I'd assume it's because you can just reconfigure to point pgbouncer to redirect ...

scurvy · on Dec 7, 2017

How much effort is required to reconfigure pgbouncer across hundreds of app containers vs moving a single IP? (not using pacemaker/corosync)

majidazimi · on Dec 7, 2017

Zero. Update configuration in a central location. Push an update to configuration manager agent on each node (using a dead simple gossip protocol). The agent wakes up, pulls new configuration, writes it and reloads pgbouncer. Using an aggressive gossip protocol, the whole process shouldn't take more than 5 seconds on a large cluster, let alone couple of nodes.

scurvy · on Dec 7, 2017

That's a fair amount of moving parts. What if one of the agents misses the update and keeps using the old server? What happens during that period of 5 seconds where the hosts are switching? It doesn't sound like an atomic, instant change process.

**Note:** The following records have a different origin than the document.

/-- **Products** `φ ⊗ ψ` of single-cone functionals are in the pair cone. [this work] -/
theorem InPairCone.mul {φ ψ : Finset (Q d 3) → ℝ} (hφ : InCone d φ) (hψ : InCone d ψ) :
    InPairCone d (fun B C => φ B * ψ C) := by
  obtain ⟨ι, hι, c, J, hc, hid⟩ := hφ
  obtain ⟨κ, hκ, e, K, he, hid'⟩ := hψ
  refine ⟨ι × κ, inferInstance, fun i => c i.1 * e i.2, fun i => J i.1, fun i => K i.2,
    fun i => mul_nonneg (hc i.1) (he i.2), fun B C hB hC => ?_⟩
  dsimp only
  rw [hid B hB, hid' C hC, sum_mul_sum, ← univ_product_univ, sum_product]
  exact sum_congr rfl fun i _ => sum_congr rfl fun j _ => by ring

/-- **Soundness**: pair-cone functionals are nonnegative on pairs of up-sets. [this work] -/
theorem InPairCone.nonneg {F : Finset (Q d 3) → Finset (Q d 3) → ℝ} (hF : InPairCone d F) (B C : Finset (Q d 3))
    (hB : IsUpperSet ((B : Finset (Q d 3)) : Set (Q d 3))) (hC : IsUpperSet ((C : Finset (Q d 3)) : Set (Q d 3))) : 0 ≤ F B C := by
  obtain ⟨ι, hι, c, J, J', hc, hid⟩ := hF
  rw [hid B C hB hC]
  exact sum_nonneg fun i _ => mul_nonneg (hc i) (mul_nonneg (Lit.eval_setInd_nonneg B hB _) (Lit.eval_setInd_nonneg C hC _))

/-! ### Pinned up-sets -/

/-- **`PinnedGood d A`**: the up-set `A ⊆ [3]^d` has a PINNED (pivotal-pair) certificate — the bilinear functional
`(B, C) ↦ sStarD A B C` is in the pair cone. [this work] [status: proved here for `A = ∅, ⊤` in every `d`; lifts in `…PairConeLifts`] -/
def PinnedGood (d : ℕ) (A : Finset (Q d 3)) : Prop := InPairCone d (fun B C => (sStarD A B C : ℝ))

/-- A pinned certificate makes `A` a good first slot of the pattern functional (VALUE level). [this work] -/
theorem PinnedGood.sStarD_nonneg {A : Finset (Q d 3)} (h : PinnedGood d A) (B C : Finset (Q d 3))
    (hB : IsUpperSet ((B : Finset (Q d 3)) : Set (Q d 3))) (hC : IsUpperSet ((C : Finset (Q d 3)) : Set (Q d 3))) : 0 ≤ sStarD A B C := by
  have := h.nonneg B C hB hC
  exact_mod_cast this

/-- **Pinned certificates for all up-sets give `PinnedLitCert d 2`** (the gen-21 format, order 3). [this work] -/
theorem pinnedLitCert_two_of_forall_pinnedGood
    (h : ∀ A : Finset (Q d 3), IsUpperSet ((A : Finset (Q d 3)) : Set (Q d 3)) → PinnedGood d A) : PinnedLitCert d 2 := by
  intro A hA
  obtain ⟨ι, hι, c, J, J', hc, hid⟩ := h A hA
  let e := Fintype.equivFin ι
  refine ⟨Fintype.card ι, fun j => c (e.symm j), fun j => ![J (e.symm j), J' (e.symm j)],
    fun j => hc _, fun U hU => ?_⟩
  have hfam : (Fin.cons (setInd A) (fun i => setInd (U i)) : Fin 3 → Q d 3 → ℝ) = fun i => setInd ((Fin.cons A U : Fin 3 → Finset (Q d 3)) i) := by
    funext i
    refine Fin.cases ?_ (fun j => ?_) i
    · rw [Fin.cons_zero, Fin.cons_zero]
    · rw [Fin.cons_succ, Fin.cons_succ]
  rw [hfam, patternForm_three_setInd]
  simp only [Fin.cons_zero]
  have h1 : ((Fin.cons A U : Fin 3 → Finset (Q d 3)) 1) = U 0 := rfl
  have h2 : ((Fin.cons A U : Fin 3 → Finset (Q d 3)) 2) = U 1 := rfl
  have hid' := hid (U 0) (U 1) (hU 0) (hU 1)
  dsimp only at hid'
  rw [h1, h2, hid']
  rw [← e.symm.sum_comp]
  refine sum_congr rfl fun j _ => ?_
  rw [Fin.prod_univ_two]
  rfl

/-- Conversely a `PinnedLitCert d 2` certificate pins every up-set. [this work] -/
theorem PinnedGood.of_pinnedLitCert (h : PinnedLitCert d 2) {A : Finset (Q d 3)}
    (hA : IsUpperSet ((A : Finset (Q d 3)) : Set (Q d 3))) : PinnedGood d A := by
  obtain ⟨k, coef, J, hcoef, hid⟩ := h A hA
  refine ⟨Fin k, inferInstance, coef, fun j => J j 0, fun j => J j 1, hcoef, fun B C hB hC => ?_⟩
  dsimp only
  have hU : ∀ i, IsUpperSet (((![B, C] : Fin 2 → Finset (Q d 3)) i : Finset (Q d 3)) : Set (Q d 3)) := by
    intro i; fin_cases i
    · exact hB
    · exact hC
  have e := hid ![B, C] hU
  have hfam : (Fin.cons (setInd A) (fun i => setInd ((![B, C] : Fin 2 → Finset (Q d 3)) i)) : Fin 3 → Q d 3 → ℝ) =
      fun i => setInd ((![A, B, C] : Fin 3 → Finset (Q d 3)) i) := by
    funext i
    refine Fin.cases ?_ (fun j => ?_) i
    · rfl
    · rw [Fin.cons_succ]; fin_cases j <;> rfl
  rw [hfam, patternForm_three_setInd] at e
  have e' : (sStarD A B C : ℝ) = ∑ j, coef j * ∏ i, (J j i).eval (setInd ((![B, C] : Fin 2 → Finset (Q d 3)) i)) := e
  rw [e']
  refine sum_congr rfl fun j _ => ?_
  rw [Fin.prod_univ_two]
  rfl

majidazimi · on Dec 7, 2017

It's gossip. There is no precise gossip protocol. I've just mentioned one approach. It's not difficult to modify it such that each node gets one message multiple times, to ensure everyone will see the changes. Centrally configuration management systems like Zookeeper/etcd,... will also suffer from the same problem: message propagation takes time. Even with floating IP, a couple of requests may fail until routing tables converge. So there is no atomic configuration switch in either case anyway. The argument was if floating IP is easier than pure software approach to deploy, which is not the case. both of them are equally challenging. One of them requires experienced network engineers, the other one requires experienced distributed system designer. In case of failure the effort to switch from failed node is zero in both approaches.